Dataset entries
..............................

/-- **The easy cases** decided without a witness: ill-formed entry list, `r ≠ 1`, or no slices
(`k = 0`, where `𝓜_1 = ∅`). [cite: BlaserIkenmeyerLysikovPandeySchreyer2019, Problem 2 (input) and Def. 15] -/
def easy (x : ℕ × ℕ × List ℤ × ℕ) : Bool :=
  !(decide (x.2.2.1.length = x.2.1 * x.1 ^ 2) && decide (x.2.2.2 = 1)) || decide (x.2.1 = 0)

/-- Under the guard the caps are exact. [cite: AroraBarak2009, §1.3 (bounded loops)] -/
theorem capN_eq {s : Ctx} (h : guard s.1 = true) : capN s = s.1.1 := by
  obtain ⟨⟨n, k, l, r⟩, y⟩ := s
  simp only [guard, Bool.and_eq_true, decide_eq_true_eq] at h
  obtain ⟨⟨⟨hl, -⟩, hn⟩, hk⟩ := h
  simp only [capN]
  refine min_eq_left ?_
  rw [hl]
  calc n ≤ n ^ 2 := by rw [pow_two]; exact Nat.le_mul_of_pos_left n hn
    _ ≤ k * n ^ 2 := Nat.le_mul_of_pos_left _ hk

/-- Under the guard the caps are exact. [cite: AroraBarak2009, §1.3 (bounded loops)] -/
theorem capK_eq {s : Ctx} (h : guard s.1 = true) : capK s = s.1.2.1 := by
  obtain ⟨⟨n, k, l, r⟩, y⟩ := s
  simp only [guard, Bool.and_eq_true, decide_eq_true_eq] at h
  obtain ⟨⟨⟨hl, -⟩, hn⟩, -⟩ := h
  simp only [capK]
  refine min_eq_left ?_
  rw [hl]
  exact Nat.le_mul_of_pos_right k (pow_pos hn 2)

/-- **The chart-test word of a context** (capped parameters, padding constant `n₀`): the code word of
the chart-test circuit of the guessed block, in `M = nVar k (n + n₀)` variables.
[cite: BlaserIkenmeyerLysikovPandeySchreyer2019, Thm. 40 (proof)] -/
def chartInst (n₀ : ℕ) (s : Ctx) : ℕ × (List (Gate ℤ ℕ) × Operand ℤ ℕ) :=
  (nVar (capK s) (capN s + n₀), chartBodyN (capK s) (capN s + n₀) (readBlock s.2))

/-- **The evaluation word of a context**: the code word of the evaluation circuit of the guessed
block at the zero-padded instance tensor (no variables). [cite: BlaserIkenmeyerLysikovPandeySchreyer2019, Thm. 40 (proof)] -/
def evalInst (n₀ : ℕ) (s : Ctx) : ℕ × (List (Gate ℤ ℕ) × Operand ℤ ℕ) :=
  (0, evalBodyN (nIn (capK s) (capN s + n₀)) (padEntry (capN s) n₀ s.1.2.2.1) (readBlock s.2))

/-- **Under the guard the chart-test word is the code word of `chartCircuit`.** [cite: BlaserIkenmeyerLysikovPandeySchreyer2019, Thm. 40 (proof)] -/
theorem wordE_chartInst {n₀ : ℕ} {s : Ctx} (h : guard s.1 = true) :
    wordE (chartInst n₀ s) = circuitWord (nVar s.1.2.1 (s.1.1 + n₀)) (chartCircuit s.1.2.1 (s.1.1 + n₀) (readBlock s.2)) := by
  rw [circuitWord_eq_wordE, forgetFin_chartCircuit, chartInst, capN_eq h, capK_eq h]

/-- **Under the guard the evaluation word is the code word of `evalCircuit`.** [cite: BlaserIkenmeyerLysikovPandeySchreyer2019, Thm. 40 (proof)] -/
theorem wordE_evalInst {n₀ : ℕ} {s : Ctx} (h : guard s.1 = true) :
    wordE (evalInst n₀ s) =
      circuitWord 0 (evalCircuit (nIn s.1.2.1 (s.1.1 + n₀)) (padEntry s.1.1 n₀ s.1.2.2.1) (readBlock s.2)) := by
  rw [circuitWord_eq_wordE, forgetFin_evalCircuit, evalInst, capN_eq h, capK_eq h]

/-- The entry list as a raw list, on codes. [folklore] -/
private theorem entriesFP : CodeFP ctxE (rawE smE) (fun s : Ctx => s.1.2.2.1) :=
  ((rawOfList smE).comp (fst _ _).snd'.snd'.fst').congr fun _ => rfl

/-- The capped `n` in unary, on codes. [cite: AroraBarak2009, §1.3] -/
private theorem capNFP : CodeFP ctxE unE capN :=
  (unOfNatMin.comp (((ulength smE).comp entriesFP).pair (fst _ _).fst')).congr fun _ => rfl

/-- The capped `k` in unary, on codes. [cite: AroraBarak2009, §1.3] -/
private theorem capKFP : CodeFP ctxE unE capK :=
  (unOfNatMin.comp (((ulength smE).comp entriesFP).pair (fst _ _).snd'.fst')).congr fun _ => rfl
import Mathlib
import HarnessLib.Audit
import Summits.PneNP.PneNP.Theorems.ClusOshDown

/-!
# Route ClusUniversalCertificate — the order-shattered family is a down-closed shattered subcomplex; `(SH-RUNG) ⟹ (OSH-RUNG)` off `Y = V` (osh-P2.md F1(a), F6)
(rung F-N1, cell pnp-ideate, crux `UniversalCertAll` = stmt-PneNP-19683; planner p1 g14, `lines/osh-P2.md` F1(a) "osh(Y) is a down-set", F6 "every osh_π(Y) = D_π(Y)
is such a 𝒯, so (SH-RUNG) ⇒ (OSH-RUNG)"; restricted-model combinatorics — nothing here bears on `P` versus `NP`)

* `colexStd_erase` — the colex-standard sets form a DOWN-SET (multiply a dependence by `x_i`; `x_i² = x_i` on `𝔽₂`-points); `isLowerSet_oshDown`;
* `shatterer_downAll_subset`, `oshDown_subset_shatterer` (p1's glue: Mathlib's `shatterer_compress_subset_shatterer` + `subset_shatterer`);
* `oshRungDown_of_shRung` — `ShRung N` gives the downshift one-block rung for every `Y ≠ V` (and hence `OshRung` there, by `ClusOshDown.oshRungDown_iff_oshRung`).
-/

set_option linter.dupNamespace false -- `Summit.PneNP.PneNP.…`: summit = sub-problem name (D-0017 single-conjunct layout)

namespace Summit.PneNP.PneNP.Theorems.ClusHilbert.Osh

open Finset
open scoped FinsetFamily
open Summit.PneNP.PneNP.Theorems.ClusCube (V)
open Summit.PneNP.PneNP.Theorems.ClusHilbert (chi resTo dimAt)

variable {N : ℕ}

/-! ## The standard sets form a down-set -/

/-- `χ_{S ∪ {i}} = x_i · χ_S` on `𝔽₂`-points (whether or not `i ∈ S`, since `x_i² = x_i`). -/
theorem chi_insert_apply (S : Finset (Fin N)) (i : Fin N) (y : V N) : chi (insert i S) y = y i * chi S y := by
  classical
  unfold ClusHilbert.chi
  by_cases hi : i ∈ S
  · rw [insert_eq_of_mem hi, ← mul_prod_erase S _ hi, ← mul_assoc]
    congr 1
    rcases (by decide : ∀ z : ZMod 2, z = 0 ∨ z = 1) (y i) with h | h <;> simp [h]
  · rw [prod_insert hi]

/-- Inserting a common new element preserves the colex order. -/
theorem insert_lt_insert_of_lt {S T : Finset (Fin N)} {i : Fin N} (hS : i ∉ S) (hT : i ∉ T) (h : toColex S < toColex T) :
    toColex (insert i S) < toColex (insert i T) := by
  have key := Colex.toColex_sdiff_lt_toColex_sdiff (singleton_subset_iff.2 (mem_insert_self i S)) (singleton_subset_iff.2 (mem_insert_self i T))
  rw [sdiff_singleton_eq_erase, sdiff_singleton_eq_erase, erase_insert hS, erase_insert hT] at key
  exact key.1 h

/-- **The colex-standard sets form a down-set**: `T` standard, `i ∈ T` ⟹ `T ∖ i` standard. -/
theorem colexStd_erase (Y : Finset (V N)) {T : Finset (Fin N)} (hT : colexStd Y T) {i : Fin N} (hi : i ∈ T) : colexStd Y (T.erase i) := by
  classical
  intro hdep
  apply hT
  -- multiply the dependence of `χ_{T∖i}` by `x_i`
  let μ : (Y → ZMod 2) →ₗ[ZMod 2] (Y → ZMod 2) :=
    { toFun := fun f y => y.1 i * f y
      map_add' := fun f g => by funext y; simp only [Pi.add_apply]; ring
      map_smul' := fun c f => by funext y; simp only [Pi.smul_apply, smul_eq_mul, RingHom.id_apply]; ring }
  have hμ : ∀ S : Finset (Fin N), μ (resTo Y (chi S)) = resTo Y (chi (insert i S)) := by
    intro S; funext y; exact (chi_insert_apply S i y.1).symm
  have h := Submodule.mem_map_of_mem (f := μ) hdep
  rw [hμ, insert_erase hi, Submodule.map_span] at h
  refine (Submodule.span_le.2 ?_) h
  rintro _ ⟨_, ⟨S, hS, rfl⟩, rfl⟩
  rw [Set.mem_setOf_eq] at hS
  rw [hμ]
  refine Submodule.subset_span ⟨insert i S, ?_, rfl⟩
  rw [Set.mem_setOf_eq]
  by_cases hiS : i ∈ S
  · rw [insert_eq_of_mem hiS]
    exact hS.trans (Colex.toColex_lt_toColex_of_ssubset (erase_ssubset hi))
  · have := insert_lt_insert_of_lt hiS (notMem_erase i T) hS
    rwa [insert_erase hi] at this

/-- **The order-shattered family is down-closed.** -/
theorem isLowerSet_oshDown (Y : Finset (V N)) : IsLowerSet (oshDown Y : Set (Finset (Fin N))) := by
  classical
  intro T S hST hT
  rw [mem_coe, ← colexStd_iff_mem_oshDown] at hT ⊢
  -- peel `T ∖ S` one element at a time
  suffices key : ∀ (k : ℕ) (T : Finset (Fin N)), (T \ S).card = k → S ⊆ T → colexStd Y T → colexStd Y S from
    key _ T rfl hST hT
  intro k
  induction k with
  | zero =>
    intro T hk hST hT
    rw [card_eq_zero, sdiff_eq_empty_iff_subset] at hk
    rwa [← Subset.antisymm hk hST]
  | succ k ih =>
    intro T hk hST hT
    obtain ⟨i, hi⟩ : (T \ S).Nonempty := card_pos.1 (by omega)
    rw [mem_sdiff] at hi
    refine ih (T.erase i) ?_ (fun j hj => mem_erase.2 ⟨fun h => hi.2 (h ▸ hj), hST hj⟩) (colexStd_erase Y hT hi.1)
    rw [erase_sdiff_comm, card_erase_of_mem (mem_sdiff.2 hi), hk]
    rfl

/-! ## Shattering -/

/-- Down-compressions only shrink the shatterer (Mathlib, iterated). -/
theorem shatterer_downAll_subset (l : List (Fin N)) (𝒜 : Finset (Finset (Fin N))) : (downAll l 𝒜).shatterer ⊆ 𝒜.shatterer := by
  induction l generalizing 𝒜 with
  | nil => exact Subset.refl _
  | cons a l ih => exact (ih _).trans (shatterer_compress_subset_shatterer a 𝒜)

/-- **`oshDown Y` is shattered by the supports of `Y`** (p1's glue `oshDown_subset_shatterer`). -/
theorem oshDown_subset_shatterer (Y : Finset (V N)) : oshDown Y ⊆ (Y.image supp).shatterer :=
  (subset_shatterer (isLowerSet_oshDown Y)).trans (shatterer_downAll_subset _ _)

/-- **`(SH-RUNG) ⟹` the downshift one-block rung off `Y = V`.** -/
theorem oshRungDown_of_shRung {N : ℕ} (h : ShRung N) (Y : Finset (V N)) (hY : Y ≠ univ) :
    ∑ s ∈ oshDown Y, s.card + ∑ y ∈ Y, dimAt Y y ≤ (N - 1) * Y.card + ∑ y ∈ Y, lexIncr Y y :=
  h Y hY (oshDown Y) (oshDown_subset_shatterer Y) (isLowerSet_oshDown Y) (card_oshDown Y)

/-- Hence `(SH-RUNG)` gives the span form `(OSH-RUNG)` for every `Y ≠ V`. -/
theorem oshRung_of_shRung {N : ℕ} (h : ShRung N) (Y : Finset (V N)) (hY : Y ≠ univ) :
    oshS Y + ∑ y ∈ Y, dimAt Y y ≤ (N - 1) * Y.card + ∑ y ∈ Y, lexIncr Y y := by
  rw [oshS_eq_weight]
  exact oshRungDown_of_shRung h Y hY

end Summit.PneNP.PneNP.Theorems.ClusHilbert.Osh
/-!
# The `SL₂(𝔽_q)` / `PSL₂(𝔽_q)` rows of Hedtke–Murthy's subgroup-TPP tables: `SL₂(𝔽₃)`, `SL₂(𝔽₅)`, `SL₂(𝔽₇)`,
# `A₅ ≅ PSL₂(𝔽₅)`, `A₆ ≅ PSL₂(𝔽₉)` realize `⟨4,3,3⟩`, `⟨24,3,3⟩`, `⟨16,7,7⟩`, `⟨12,3,3⟩`, `⟨12,9,9⟩` through subgroups

Topic `Literature/Computability/AlgebraicComplexity` (group-theoretic matrix multiplication; companion of
`CohnUmansTPP.lean` (`RealizesTPP`), `CohnUmansDihedralSubgroupTPP.lean` (`SubgroupTPP`) and
`TPPCapacitySL3F2.lean` (Lemma 7.1 of the same paper: `SL₃(𝔽₂)` realizes `⟨8,7,7⟩`)).

I. Hedtke, S. Murthy, *Search and test algorithms for triple product property triples*, Groups Complex.
Cryptol. 4 (2012) 111–133, doi:10.1515/gcc-2012-0006 = arXiv:1104.5097v2 (11 May 2011; "14 pages, 2 figures,
4 tables"). Read first-hand from the arXiv e-print source (`2011TPPAlgorithms.tex`, sha256 prefix `fa8eeeba4eaa9c6c`;
the held text layer `paper:arxiv-1104.5097` omits the tables), §7.3 "Selected Results for `SL_n𝔽_q` and `PSL₂𝔽_q`":

> We also tested some groups of type `SL_n𝔽_q` and `PSL₂𝔽_q`. The results are shown in the tables 3 and 4. These are
> groups that realize a relatively high *TPP subgroup ratio* `ρ(G) := β(G)/|G|`. No other tested groups obtain
> ratios bigger than `4`. (tex L754)

Here `β_g(G) := max {npm : G realizes ⟨n,p,m⟩ through subgroups}` is the *TPP subgroup capacity* (Def. `def:TPPcap` in §1, tex
L125–L128: "`β(G) := max{npm : G realizes ⟨n,p,m⟩}` and the *TPP subgroup capacity* of `G` as
`β_g(G) := max{npm : G realizes ⟨n,p,m⟩ through subgroups}`"). The rows re-derived in this file (columns
`Group | D₃(G) | |G| | β_g(G) | β_g/D₃ | β_g/|G| | ⟨n,p,m⟩`, verbatim):

* Table 3 (`tab:PSL`, "Computational results for selected groups of type `PSL₂𝔽_q`", tex L794–L813):
  `PSL₂𝔽₄ | 244 | 60 | 108 | 0.442623 | 1.8 | 12,3,3` (L801), `PSL₂𝔽₅ | 244 | 60 | 108 | 0.442623 | 1.8 | 12,3,3`
  (L802), `PSL₂𝔽₉ | 3004 | 360 | 972 | 0.323569 | 2.7 | 12,9,9` (L805).
* Table 4 (`tab:SL`, "Computational results for selected groups of type `SL_n𝔽_q`", tex L814–L829):
  `SL₂𝔽₃ | 54 | 24 | 36 | 0.666667 | 1.5 | 4,3,3` (L820), `SL₂𝔽₄ | 244 | 60 | 108 | 0.442623 | 1.8 | 12,3,3`
  (L821), `SL₂𝔽₅ | 540 | 120 | 216 | 0.4 | 1.8 | 24,3,3` (L822), `SL₂𝔽₇ | 2198 | 336 | 784 | 0.356688 | 2.33333 |
  16,7,7` (L823).
  (The `SL₂𝔽₃` row is also row `[24,3]` of Table 1 (`tab:small`), L708: `β = β_g = 36`, `⟨4,3,3⟩`.)

## What is formalized (all proved; `0 defs / 0 facts`)
The printed values are results of a brute-force computation (§6, "`OUTPUT: subgroups S_max, T_max, U_max that
realize a problem of size β_g(G)`", L572); the paper prints the realizing subgroup triple only for `SL₃𝔽₂`
(Lemma 7.1 = `TPPCapacitySL3F2.lean`). This file re-derives the **lower halves** `β_g(G) ≥` (the existence of a
TPP triple of SUBGROUPS of the printed orders) of the five rows above in groups Mathlib can compute in, with explicit
triples (found by a small search, then decided by the kernel — every group-theoretic identity below is a
`decide +kernel` computation on `2 × 2` matrices over `ZMod p` or on permutations of `Fin 5` / `Fin 6`):

* `SL₂(𝔽₃) = SL(2, ZMod 3)`: `S = ⟨[0 1; 2 0]⟩` (cyclic of order `4`), `T = ⟨[1 1; 0 1]⟩`, `U = ⟨[1 0; 1 1]⟩`
  (order `3`): `HedtkeMurthy2012_tableSL_sl2f3{_triple,_subgroups,}` — `⟨4,3,3⟩`, `36 = (3/2)·24`.
* `SL₂(𝔽₅) = SL(2, ZMod 5)`: `S = {aⁱ bʲ cᵏ} = ⟨a, b, c⟩` with `a = [0 1; 4 0]`, `b = [0 2; 2 0]` (a quaternion
  group `Q₈ = {aⁱbʲ}`) and `c = [1 1; 2 3]` of order `3` — the binary tetrahedral subgroup `SL₂(𝔽₃) ≅ 2T` of order
  `24`; `T = ⟨[0 3; 3 4]⟩`, `U = ⟨[0 2; 2 4]⟩` (order `3`): `HedtkeMurthy2012_tableSL_sl2f5{_triple,_subgroups,}` —
  `⟨24,3,3⟩`, `216 = (9/5)·120`.
* `SL₂(𝔽₇) = SL(2, ZMod 7)`: `S = {aⁱ bʲ : i < 8, j < 2}` with `a = [2 1; 3 2]` (order `8`), `b = [2 2; 1 5]`
  (order `4`, `b² = a⁴ = -1`, `b a b⁻¹ = a⁻¹`) — a generalized quaternion Sylow `2`-subgroup `Q₁₆`; `T = ⟨[1 1; 0 1]⟩`,
  `U = ⟨[1 0; 1 1]⟩` (the upper / lower unitriangular matrices, order `7`):
  `HedtkeMurthy2012_tableSL_sl2f7{_triple,_subgroups,}` — `⟨16,7,7⟩`, `784 = (7/3)·336`.
* `A₅ = alternatingGroup (Fin 5)`: `S = A₄` (the even permutations of `{0,1,2,3}`, written `{aⁱbʲcᵏ}` with
  `a = (0 1)(2 3)`, `b = (0 2)(1 3)`, `c = (0 1 2)`), `T = ⟨(0 1 4)⟩`, `U = ⟨(2 3 4)⟩`:
  `HedtkeMurthy2012_tablePSL_alt5{_triple,_subgroups,}` — `⟨12,3,3⟩`, `108 = (9/5)·60`.
* `A₆ = alternatingGroup (Fin 6)`: the same `S = A₄` on `{0,1,2,3}`, `T = ⟨(0 1 4), (2 5 3)⟩`,
  `U = ⟨(2 3 4), (0 1 5)⟩` (elementary abelian of order `9`): `HedtkeMurthy2012_tablePSL_alt6{_triple,_subgroups,}` —
  `⟨12,9,9⟩`, `972 = (27/10)·360`.

SCOPE (read before citing). (1) Only the LOWER halves are formalized: the printed equalities `β_g(G) = …` (no
subgroup triple does better) are computational claims of the paper and are not re-derived here. (2) The printed
rows concern `PSL₂𝔽₄`, `PSL₂𝔽₅`, `SL₂𝔽₄` and `PSL₂𝔽₉`; the kernel statements are about `alternatingGroup (Fin 5)`
and `alternatingGroup (Fin 6)`, i.e. they re-derive those rows only up to the classical exceptional isomorphisms
`PSL₂(𝔽₄) ≅ PSL₂(𝔽₅) ≅ SL₂(𝔽₄) ≅ A₅` and `PSL₂(𝔽₉) ≅ A₆`, which are NOT formalized in this file (nor in Mathlib).
(3) The rows `PSL₂𝔽₂ ≅ S₃` (`⟨2,2,2⟩`) and `PSL₂𝔽₃ ≅ A₄` (`⟨3,3,2⟩`) are the tree's `realizesTPP_perm_fin_three`
(PseudoExponentBounds.lean) and `tpp_perm_fin_four_332` (TPPCapacityIndexFour.lean); `PSL₂𝔽₇ ≅ SL₃𝔽₂` (`⟨8,7,7⟩`)
is `TPPCapacitySL3F2.lean`; the rows `PSL₂𝔽₈ = SL₂𝔽₈`, `PSL₂𝔽₁₁ … PSL₂𝔽₁₉` are not treated (no computable model
of those groups is set up here).

The step "three subgroups with `T ∩ U = 1` and `S ∩ TU = 1` form a (basic) TPP triple" is Hedtke–Murthy's Thm. 3.1
specialised to subgroups (`Q(X) = X`); it is packaged once as the private glue lemma `subgroupTriple_of_carrierFacts`
(hypothesis in the combined form "`b c ∈ S ⇒ b = c = 1`"), cf. `tripleProductProperty_of_mulClosed` in
`TPPCapacitySL3F2.lean` and `HedtkeMurthy2012_thm31` in `Combinatorics/Additive/TPPBasicTripleCriterion.lean`.

## References
* I. Hedtke, S. Murthy, arXiv:1104.5097v2 = Groups Complex. Cryptol. 4 (2012): §7.3, Table 3 (`tab:PSL`) rows
  `PSL₂𝔽₄`, `PSL₂𝔽₅`, `PSL₂𝔽₉`; Table 4 (`tab:SL`) rows `SL₂𝔽₃`, `SL₂𝔽₄`, `SL₂𝔽₅`, `SL₂𝔽₇`; Thm. 3.1; Def. of `β_g`
  (§1, `def:TPPcap`). [HedtkeMurthy2012]
* H. Cohn, C. Umans, FOCS 2003, arXiv:math/0307321: Def. 2.1 (triple product property; remark on subgroups).
  [CohnUmans2003]
-/

namespace Literature.Computability.AlgebraicComplexity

..............................

Your task is to collect every line above that contains the word "ClusOshDown".

Result of the exercise:
import Summits.PneNP.PneNP.Theorems.ClusOshDown
* `oshRungDown_of_shRung` — `ShRung N` gives the downshift one-block rung for every `Y ≠ V` (and hence `OshRung` there, by `ClusOshDown.oshRungDown_iff_oshRung`).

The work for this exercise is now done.